Of course, a minimum level of fidelity is required, but what’s far more important is perceptual consistency. By this, I mean that all sensory signals (i.e. sight, sound, touch, and motion) feed a single mental model of the world within your brain. With augmented reality, this can be achieved with relatively low visual fidelity, as long as virtual elements are spatially and temporally registered to your surroundings in a convincing way. And because our sense of distance (i.e. depth perception) is relatively coarse, it’s not hard for this to be convincing.
But for virtual reality, providing a unified sensory model of the world is much harder. This might sound surprising because it’s far easier for VR hardware to provide high-fidelity visuals without lag or distortion. But unless you’re using elaborate and impractical hardware, your body will be sitting or standing still while most virtual experiences involve motion.

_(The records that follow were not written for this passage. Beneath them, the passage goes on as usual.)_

/-- A linear combination `½ Σ_{ij} c_{ij} f_{ij}` of bounded uniformly continuous functions is bounded
(by `½ Σ|c_{ij}| B`) and uniformly continuous. [folklore] -/
private theorem uc_bdd_lincomb (c : Matrix (Fin N) (Fin N) ℝ)
    {f : Fin N → Fin N → EuclideanSpace ℝ (Fin N) → ℝ} {B : ℝ}
    (hf : ∀ i j, UniformContinuous (f i j)) (hb : ∀ i j y, |f i j y| ≤ B) :
    UniformContinuous (fun y => (1 / 2) * ∑ i, ∑ j, c i j * f i j y) ∧
      ∀ y, |(1 / 2) * ∑ i, ∑ j, c i j * f i j y| ≤ (1 / 2) * (∑ i, ∑ j, |c i j|) * B := by
  classical
  refine ⟨?_, fun y => ?_⟩
  · refine uc_mul uniformContinuous_const (uc_finset_sum Finset.univ _ fun i _ =>
      uc_finset_sum Finset.univ _ fun j _ => uc_mul uniformContinuous_const (hf i j)
        (fun _ => le_rfl) (hb i j)) (A := |(1 / 2 : ℝ)|) (fun _ => le_rfl)
      (B := ∑ i, ∑ j, |c i j| * B) fun y => ?_
    exact (Finset.abs_sum_le_sum_abs _ _).trans (Finset.sum_le_sum fun i _ =>
      (Finset.abs_sum_le_sum_abs _ _).trans (Finset.sum_le_sum fun j _ => by
        rw [abs_mul]; exact mul_le_mul_of_nonneg_left (hb i j y) (abs_nonneg _)))
  · rw [abs_mul, abs_of_pos (by norm_num : (0 : ℝ) < 1 / 2), mul_assoc, Finset.sum_mul]
    refine mul_le_mul_of_nonneg_left ?_ (by norm_num)
    refine (Finset.abs_sum_le_sum_abs _ _).trans (Finset.sum_le_sum fun i _ => ?_)
    rw [Finset.sum_mul]
    exact (Finset.abs_sum_le_sum_abs _ _).trans (Finset.sum_le_sum fun j _ => by
      rw [abs_mul]; exact mul_le_mul_of_nonneg_left (hb i j y) (abs_nonneg _))

/-- **`(∇√P_{0,s}F)²_{Ċ_{s∨0}} ≥ 0`** (`Ċ ≥ 0`, `P_{0,s}F ≥ a > 0`).
[cite: BauerschmidtBodineauDagallier2023, Theorem 3 (proof)] -/
theorem sqrtEnergy_nonneg (hV : ContDiff ℝ 4 V₀) (hVB : ∀ n ≤ 4, ∀ x, ‖iteratedFDeriv ℝ n V₀ x‖ ≤ BV)
    (hF : ContDiff ℝ 4 F) (ha : 0 < a) (hab : ∀ x, a ≤ F x ∧ F x ≤ b) (s : ℝ)
    (y : EuclideanSpace ℝ (Fin N)) :
    0 ≤ (1 / 4) * ((∑ k, ∑ l, D.Cdot (max s 0) k l *
        (fderiv ℝ (semigroup D V₀ 0 s F) y (EuclideanSpace.single k 1) *
          fderiv ℝ (semigroup D V₀ 0 s F) y (EuclideanSpace.single l 1))) *
        (semigroup D V₀ 0 s F y)⁻¹) := by
  have hA := sum_sum_mul_mul_self_nonneg (D.posSemidef_Cdot (max s 0) (le_max_right _ _))
    (fun k => fderiv ℝ (semigroup D V₀ 0 s F) y (EuclideanSpace.single k 1))
  have hVabs : ∀ x, |V₀ x| ≤ BV := Cb4.abs_le hVB
  have hu : 0 < semigroup D V₀ 0 s F y := by
    rw [semigroup_zero_eq]
    exact mul_pos (Real.exp_pos _) (lt_of_lt_of_le (by positivity)
      (mul_exp_neg_le_integral_exp_neg_mul hV.continuous hVabs hF.continuous ha.le hab _ y))
  exact mul_nonneg (by norm_num) (mul_nonneg hA (inv_nonneg.2 hu.le))
/-- **The stopped observables converge to the Cardy observable almost surely** (`κ = 6`): for
every `t`, for a.e. `ω`, `Mⁿ_t(ω) → cardyObservable 6 x t ω`, where
`Mⁿ = cardyObsStopped 6 x (levelLo x n) (levelHi x n) (levelGap x n)`. Before `T` the sequence is
eventually constant. From `T` on this is the a.s. existence of the left limit `lim_{s↑T} F(η_s)`,
proved by the `L²`/Doob argument described in the module docstring (orthogonality
`integral_stoppedProcess_mul_eq_integral_sq`, Doob's maximal inequality
`doob_sq_maximal_ineq_of_continuous`, and `aₙ = E[(Mⁿ_t)²] ↑ a_∞`).
[cite: WernerPCMI2009, §3] -/
theorem ae_tendsto_cardyObsStopped_six (t : ℝ≥0) :
    ∀ᵐ ω ∂preWienerMeasure, Tendsto
      (fun n ↦ cardyObsStopped 6 x (levelLo x n) (levelHi x n) (levelGap x n) t ω) atTop
      (𝓝 (cardyObservable 6 x t ω)) := by
  haveI := isProbabilityMeasure_preWienerMeasure'
  -- the stopped observables `Mn n` and the level stopping times `ρn n`
  set Mn : ℕ → ℝ≥0 → (ℝ≥0 → ℝ) → ℝ := fun n ↦
    cardyObsStopped 6 x (levelLo x n) (levelHi x n) (levelGap x n) with hMndef
  set ρn : ℕ → (ℝ≥0 → ℝ) → WithTop ℝ≥0 := fun n ↦ cardyLevelTimeSeq 6 x n with hρndef
  have hρneq : ∀ n, cardyLevelTime 6 x (levelLo x n) (levelHi x n) (levelGap x n) = ρn n :=
    fun n ↦ rfl
  have hlo := fun n ↦ levelLo_pos (x := x) hx0 n
  have hlo' := fun n ↦ levelLo_lt (x := x) hx0 n
  have hhi := fun n ↦ lt_levelHi (x := x) n
  have hgap := fun n ↦ levelGap_pos (x := x) hx n
  have hgap₁ := fun n ↦ levelGap_lt₁ (x := x) hx n
  have hgap₂ := fun n ↦ levelGap_lt₂ (x := x) hx n
  have hmart : ∀ n, Martingale (Mn n) brownianFiltration preWienerMeasure := fun n ↦
    martingale_cardyObsStopped_six hx hx0 (hlo n) (hlo' n) (hhi n) (hgap n) (hgap₁ n) (hgap₂ n)
  have hcont : ∀ n ω, Continuous (Mn n · ω) := fun n ω ↦
    continuous_cardyObsStopped (κ := 6) hx hx0 (hlo n) (hlo' n) (hhi n) (hgap n) (hgap₁ n) (hgap₂ n) ω
  have hbd : ∀ n s ω, |Mn n s ω| ≤ 1 := fun n s ω ↦
    abs_cardyObsStopped_le (κ := 6) hx hx0 (hlo n) (hlo' n) (hhi n) (hgap n) (hgap₁ n) (hgap₂ n) s ω
  have hρst : ∀ n, IsStoppingTime brownianFiltration (ρn n) := fun n ↦
    isStoppingTime_cardyLevelTime hx hx0 _ _ _
  have hρmono : ∀ ω, Monotone fun n ↦ ρn n ω := fun ω ↦ cardyLevelTimeSeq_mono (κ := 6) hx hx0 ω
  have hnest : ∀ {n n'}, n ≤ n' → Mn n = stoppedProcess (Mn n') (ρn n) := fun {n n'} h ↦
    cardyObsStopped_eq_stoppedProcess (κ := 6) (levelLo_antitone hx0 h) (levelHi_monotone h)
      (levelGap_antitone hx h)
  have hident : ∀ n s ω, Mn n s ω = cardyObservable 6 x (min (s : WithTop ℝ≥0) (ρn n ω)).untopA ω :=
    fun n s ω ↦ cardyObsStopped_eq_cardyObservable (κ := 6) hx hx0 (hlo n) (hlo' n) (hhi n) (hgap n)
      (hgap₁ n) (hgap₂ n) s ω
  have hmeas : ∀ n s, AEStronglyMeasurable (Mn n s) preWienerMeasure := fun n s ↦
    (((hmart n).stronglyMeasurable s).mono (brownianFiltration.le s)).aestronglyMeasurable
  have hint2 : ∀ n n' s, Integrable (fun ω ↦ Mn n s ω * Mn n' s ω) preWienerMeasure := by
    intro n n' s
    refine (integrable_const (1 : ℝ)).mono' ((hmeas n s).mul (hmeas n' s)) (ae_of_all _ fun ω ↦ ?_)
    rw [Real.norm_eq_abs, abs_mul]
    exact mul_le_one₀ (hbd n s ω) (abs_nonneg _) (hbd n' s ω)
  /- Step 1: `aₙ = E[(Mⁿ_t)²]` is increasing and bounded; `E[(Mⁿ'_t - Mⁿ_t)²] = aₙ' - aₙ`. -/
  set a : ℕ → ℝ := fun n ↦ ∫ ω, Mn n t ω ^ 2 ∂preWienerMeasure with hadef
  have horth : ∀ {n n'}, n ≤ n' → ∫ ω, Mn n t ω * Mn n' t ω ∂preWienerMeasure = a n := by
    intro n n' h
    have := integral_stoppedProcess_mul_eq_integral_sq (hmart n') (hcont n') (hbd n') (hρst n) t
    rw [← hnest h] at this
    exact this
  have hsq : ∀ {n n'}, n ≤ n' →
      ∫ ω, (Mn n' t ω - Mn n t ω) ^ 2 ∂preWienerMeasure = a n' - a n := by
    intro n n' h
    have he : ∀ ω, (Mn n' t ω - Mn n t ω) ^ 2 =
        Mn n' t ω * Mn n' t ω - 2 * (Mn n t ω * Mn n' t ω) + Mn n t ω * Mn n t ω := fun ω ↦ by ring
    simp_rw [he]
    have e1 : ∫ ω, (Mn n' t ω * Mn n' t ω - 2 * (Mn n t ω * Mn n' t ω) + Mn n t ω * Mn n t ω)
        ∂preWienerMeasure = (∫ ω, (Mn n' t ω * Mn n' t ω - 2 * (Mn n t ω * Mn n' t ω))
        ∂preWienerMeasure) + ∫ ω, Mn n t ω * Mn n t ω ∂preWienerMeasure :=
      integral_add ((hint2 n' n' t).sub ((hint2 n n' t).const_mul 2)) (hint2 n n t)
    have e2 : ∫ ω, (Mn n' t ω * Mn n' t ω - 2 * (Mn n t ω * Mn n' t ω)) ∂preWienerMeasure =
        (∫ ω, Mn n' t ω * Mn n' t ω ∂preWienerMeasure) -
          ∫ ω, 2 * (Mn n t ω * Mn n' t ω) ∂preWienerMeasure :=
      integral_sub (hint2 n' n' t) ((hint2 n n' t).const_mul 2)
    have e3 : ∫ ω, 2 * (Mn n t ω * Mn n' t ω) ∂preWienerMeasure =
        2 * ∫ ω, Mn n t ω * Mn n' t ω ∂preWienerMeasure := integral_const_mul _ _
    have h1 : ∫ ω, Mn n' t ω * Mn n' t ω ∂preWienerMeasure = a n' := by
      simp only [hadef, sq]
    have h2 : ∫ ω, Mn n t ω * Mn n t ω ∂preWienerMeasure = a n := by
      simp only [hadef, sq]
    rw [e1, e2, e3, horth h, h1, h2]; ring
  have hamono : Monotone a := by
    refine monotone_nat_of_le_succ fun n ↦ ?_
    have h := hsq (Nat.le_succ n)
    have hnn : 0 ≤ ∫ ω, (Mn (n + 1) t ω - Mn n t ω) ^ 2 ∂preWienerMeasure :=
      integral_nonneg fun ω ↦ sq_nonneg _
    linarith
  have habd : ∀ n, a n ≤ 1 := by
    intro n
    have h1 : ∫ ω, Mn n t ω ^ 2 ∂preWienerMeasure ≤ ∫ _, (1 : ℝ) ∂preWienerMeasure := by
      refine integral_mono ((hint2 n n t).congr (ae_of_all _ fun ω ↦ by simp [sq]))
        (integrable_const _) fun ω ↦ ?_
      have := hbd n t ω
      rw [abs_le] at this
      nlinarith
    simpa using h1
  have hbdd : BddAbove (range a) := ⟨1, by rintro _ ⟨n, rfl⟩; exact habd n⟩
  set aSup : ℝ := ⨆ n, a n with haSup
  have hale : ∀ n, a n ≤ aSup := fun n ↦ le_ciSup hbdd n
  have halim : Tendsto a atTop (𝓝 aSup) := tendsto_atTop_ciSup hamono hbdd
  /- Step 2: Doob's maximal inequality for `Mⁿ' - Mⁿ`. -/
  have hdoob : ∀ {ε : ℝ}, 0 < ε → ∀ {n n'}, n ≤ n' →
      preWienerMeasure {ω | ∃ s ≤ t, ε ≤ |Mn n' s ω - Mn n s ω|} ≤
        ENNReal.ofReal ((aSup - a n) / ε ^ 2) := by
    intro ε hε n n' h
    have hD : Martingale (Mn n' - Mn n) brownianFiltration preWienerMeasure := (hmart n').sub (hmart n)
    have hL2 : ∀ s, MemLp ((Mn n' - Mn n) s) 2 preWienerMeasure := fun s ↦
      MemLp.of_bound ((hmeas n' s).sub (hmeas n s)) 2 (ae_of_all _ fun ω ↦ by
        rw [Real.norm_eq_abs]
        calc |(Mn n' - Mn n) s ω| = |Mn n' s ω - Mn n s ω| := rfl
          _ ≤ |Mn n' s ω| + |Mn n s ω| := abs_sub _ _
          _ ≤ 1 + 1 := add_le_add (hbd n' s ω) (hbd n s ω)
          _ = 2 := by norm_num)
    have hDc : ∀ᵐ ω ∂preWienerMeasure, Continuous ((Mn n' - Mn n) · ω) :=
      ae_of_all _ fun ω ↦ (hcont n' ω).sub (hcont n ω)
    have h1 := doob_sq_maximal_ineq_of_continuous hD hL2 hDc hε t
    have h2 : (∫ ω, (Mn n' - Mn n) t ω ^ 2 ∂preWienerMeasure) = a n' - a n := hsq h
    rw [h2] at h1
    refine h1.trans (ENNReal.ofReal_le_ofReal ?_)
    exact div_le_div_of_nonneg_right (by linarith [hale n']) (sq_nonneg _)
  /- Step 3: the oscillation events `F n k` and their union `E n`. -/
  set F : ℝ → ℕ → ℕ → Set (ℝ≥0 → ℝ) := fun ε n k ↦
    {ω | ∃ s ≤ t, ε ≤ |Mn (n + k) s ω - Mn n s ω|} with hFdef
  have hFmono : ∀ ε n, Monotone (F ε n) := by
    intro ε n
    refine monotone_nat_of_le_succ fun k ↦ ?_
    rintro ω ⟨s, hst, hs⟩
    -- re-time at `s' = s ∧ ρ_{n+k}`
    set s' : ℝ≥0 := (min (s : WithTop ℝ≥0) (ρn (n + k) ω)).untopA with hs'
    have hs't : s' ≤ t := (untopA_min_coe_le s _).trans hst
    have h1 : Mn (n + k) s ω = Mn (n + (k + 1)) s' ω := by
      rw [hnest (Nat.le_succ (n + k))]; rfl
    have h2 : Mn n s ω = Mn n s' ω := by
      rw [hnest (Nat.le_add_right n k)]
      simp only [stoppedProcess]
      congr 2
      rw [hs', coe_untopA_min, min_comm (s : WithTop ℝ≥0) (ρn (n + k) ω), min_assoc,
        min_eq_right (a := ρn (n + k) ω)]
      exact min_le_of_right_le (hρmono ω (Nat.le_add_right n k))
    refine ⟨s', hs't, ?_⟩
    rw [← h1, ← h2]
    exact hs
  have hFle : ∀ {ε : ℝ}, 0 < ε → ∀ n k, preWienerMeasure (F ε n k) ≤
      ENNReal.ofReal ((aSup - a n) / ε ^ 2) := fun hε n k ↦ hdoob hε (Nat.le_add_right n k)
  have hEle : ∀ {ε : ℝ}, 0 < ε → ∀ n, preWienerMeasure (⋃ k, F ε n k) ≤
      ENNReal.ofReal ((aSup - a n) / ε ^ 2) := fun {ε} hε n ↦
    le_of_tendsto' (tendsto_measure_iUnion_atTop (hFmono ε n)) fun k ↦ hFle hε n k
  -- the bad sets `⋂ₙ ⋃ₖ F ε n k` are null
  have hBnull : ∀ {ε : ℝ}, 0 < ε → preWienerMeasure (⋂ n, ⋃ k, F ε n k) = 0 := by
    intro ε hε
    have hlim : Tendsto (fun n ↦ ENNReal.ofReal ((aSup - a n) / ε ^ 2)) atTop (𝓝 0) := by
      rw [← ENNReal.ofReal_zero]
      refine ENNReal.tendsto_ofReal ?_
      have : Tendsto (fun n ↦ (aSup - a n) / ε ^ 2) atTop (𝓝 ((aSup - aSup) / ε ^ 2)) :=
        (tendsto_const_nhds.sub halim).div_const _
      simpa using this
    refine le_antisymm (ge_of_tendsto' hlim fun n ↦ ?_) bot_le
    exact (measure_mono (iInter_subset _ n)).trans (hEle hε n)
  set Nset : Set (ℝ≥0 → ℝ) := ⋃ k : ℕ, ⋂ n, ⋃ k', F (1 / ((k : ℝ) + 1)) n k' with hNset
  have hNnull : preWienerMeasure Nset = 0 :=
    measure_iUnion_null fun k ↦ hBnull (by positivity)
  have hae : ∀ᵐ ω ∂preWienerMeasure, ω ∉ Nset := compl_mem_ae_iff.2 hNnull
  /- Step 4: the pointwise argument off the null set. -/
  filter_upwards [hae] with ω hω
  -- unpack: for every `k` some `n` with no `1/(k+1)`-oscillation after `n`
  have hgood : ∀ k : ℕ, ∃ n, ∀ k' s, s ≤ t →
      |Mn (n + k') s ω - Mn n s ω| < 1 / ((k : ℝ) + 1) := by
    intro k
    have h1 : ω ∉ ⋂ n, ⋃ k', F (1 / ((k : ℝ) + 1)) n k' := fun h ↦ hω (mem_iUnion.2 ⟨k, h⟩)
    rw [mem_iInter] at h1
    obtain ⟨n, hn⟩ := not_forall.1 h1
    refine ⟨n, fun k' s hs ↦ ?_⟩
    by_contra hcon
    exact hn (mem_iUnion.2 ⟨k', s, hs, not_lt.1 hcon⟩)
  set T := swallowingStoppingTime 6 x ω with hTdef
  by_cases htT : (t : WithTop ℝ≥0) < T
  · -- before `T`: eventually constant
    have hev := eventually_coe_lt_cardyLevelTimeSeq (κ := 6) hx hx0 htT
    refine tendsto_const_nhds.congr' ?_
    filter_upwards [hev] with n hn
    have hn' : (t : WithTop ℝ≥0) ≤ ρn n ω := hn.le
    show cardyObservable 6 x t ω = Mn n t ω
    rw [hident n t ω, min_eq_left hn']
    rfl
  · -- from `T` on: the left limit exists
    have hTt : T ≤ t := not_lt.1 htT
    have hTne : T ≠ ⊤ := ne_top_of_le_ne_top WithTop.coe_ne_top hTt
    obtain ⟨T₀, hT₀⟩ := WithTop.ne_top_iff_exists.1 hTne
    have hT₀t : T₀ ≤ t := by rw [← hT₀] at hTt; exact WithTop.coe_le_coe.1 hTt
    -- the path `g` and the evaluation times `r n = ρₙ`
    set g : ℝ≥0 → ℝ := fun s ↦ cardyFunction (cardyCrossRatio 6 x s ω) with hgdef
    set r : ℕ → ℝ≥0 := fun n ↦ (min (t : WithTop ℝ≥0) (ρn n ω)).untopA with hrdef
    have hρlt : ∀ n, ρn n ω < T := fun n ↦ cardyLevelTimeSeq_lt (κ := 6) hx hx0 n hTne
    have hρle_t : ∀ n, ρn n ω ≤ t := fun n ↦ (hρlt n).le.trans hTt
    have hrn : ∀ n, ((r n : ℝ≥0) : WithTop ℝ≥0) = ρn n ω := fun n ↦ by
      rw [hrdef, coe_untopA_min, min_eq_right (hρle_t n)]
    have hrT : ∀ n, r n < T₀ := fun n ↦ by
      have := hρlt n; rw [← hrn n, ← hT₀, WithTop.coe_lt_coe] at this; exact this
    have hMn_r : ∀ n, Mn n t ω = g (r n) := fun n ↦ by
      have h1 : Mn n t ω = cardyObservable 6 x (r n) ω := hident n t ω
      rw [h1]
      exact cardyObservable_of_lt (by rw [hrn n]; exact hρlt n)
    -- values of `Mⁿ` before and after `ρₙ`
    have hval : ∀ {n k' : ℕ} {s : ℝ≥0}, r n ≤ s → (s : WithTop ℝ≥0) < ρn (n + k') ω →
        Mn (n + k') s ω = g s ∧ Mn n s ω = g (r n) := by
      intro n k' s hrs hsρ
      constructor
      · rw [hident (n + k') s ω, min_eq_left hsρ.le]
        exact cardyObservable_of_lt (hsρ.trans_le (cardyLevelTimeSeq_le (κ := 6) hx hx0 _ ω))
      · rw [hident n s ω]
        have hmin : min (s : WithTop ℝ≥0) (ρn n ω) = ((r n : ℝ≥0) : WithTop ℝ≥0) := by
          rw [hrn n]; exact min_eq_right (by rw [← hrn n]; exact WithTop.coe_le_coe.2 hrs)
        rw [hmin]
        show cardyObservable 6 x (r n) ω = g (r n)
        exact cardyObservable_of_lt (by rw [hrn n]; exact hρlt n)
    -- the Cauchy property of `g` at `T₀-`
    have hosc : ∀ ε > 0, ∃ r₀ < T₀, ∀ s, r₀ ≤ s → s < T₀ → |g s - g r₀| < ε := by
      intro ε hε
      obtain ⟨k, hk⟩ := exists_nat_one_div_lt hε
      obtain ⟨n, hn⟩ := hgood k
      refine ⟨r n, hrT n, fun s hrs hsT ↦ ?_⟩
      have hsT' : (s : WithTop ℝ≥0) < T := by rw [← hT₀]; exact WithTop.coe_lt_coe.2 hsT
      obtain ⟨n', hn'1, hn'2⟩ := ((eventually_coe_lt_cardyLevelTimeSeq (κ := 6) hx hx0 hsT').and
        (eventually_ge_atTop n)).exists
      obtain ⟨k', rfl⟩ := Nat.exists_eq_add_of_le hn'2
      obtain ⟨h1, h2⟩ := hval hrs hn'1
      have := hn k' s (hsT.le.trans hT₀t)
      rw [h1, h2] at this
      exact this.trans hk
    obtain ⟨c, hc⟩ := exists_tendsto_nhdsLT_of_osc hosc
    -- the observable at `t` is the left limit `c`
    haveI : (𝓝[<] T₀).NeBot := nhdsLT_neBot_of_exists_lt ⟨r 0, hrT 0⟩
    have hYt : cardyObservable 6 x t ω = c := by
      rw [cardyObservable_of_le hTt]
      have : (swallowingStoppingTime 6 x ω).untopA = T₀ := by rw [← hTdef, ← hT₀]; rfl
      rw [this]
      exact hc.limUnder_eq
    rw [hYt]
    -- `r n → T₀` from below, hence `Mⁿ_t = g(r n) → c`
    have hrlim : Tendsto r atTop (𝓝[<] T₀) := by
      refine tendsto_nhdsWithin_iff.2 ⟨?_, Eventually.of_forall fun n ↦ hrT n⟩
      refine tendsto_order.2 ⟨fun s hs ↦ ?_, fun s hs ↦ Eventually.of_forall fun n ↦ (hrT n).trans hs⟩
      have hsT' : (s : WithTop ℝ≥0) < T := by rw [← hT₀]; exact WithTop.coe_lt_coe.2 hs
      filter_upwards [eventually_coe_lt_cardyLevelTimeSeq (κ := 6) hx hx0 hsT'] with n hn
      have hn' : (s : WithTop ℝ≥0) < ρn n ω := hn
      rw [← hrn n, WithTop.coe_lt_coe] at hn'
      exact hn'
    have := hc.comp hrlim
    refine this.congr fun n ↦ ?_
    exact (hMn_r n).symm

This inconsistency forces your brain to build and maintain two separate models of your world — one for your real surroundings and one for the virtual world that is presented in your headset.
When I tell people this, they often push back, forgetting that regardless of what’s happening in their headset, their brain still maintains a model of their body sitting on their chair, facing a particular direction in a particular room, with their feet touching the floor (etc.). Because of this perceptual inconsistency, your brain is forced to maintain two mental models. There are ways to reduce the effect, but it’s only when you merge real and virtual worlds into a single consistent experience (i.e. foster a unified mental model) that this truly gets solved.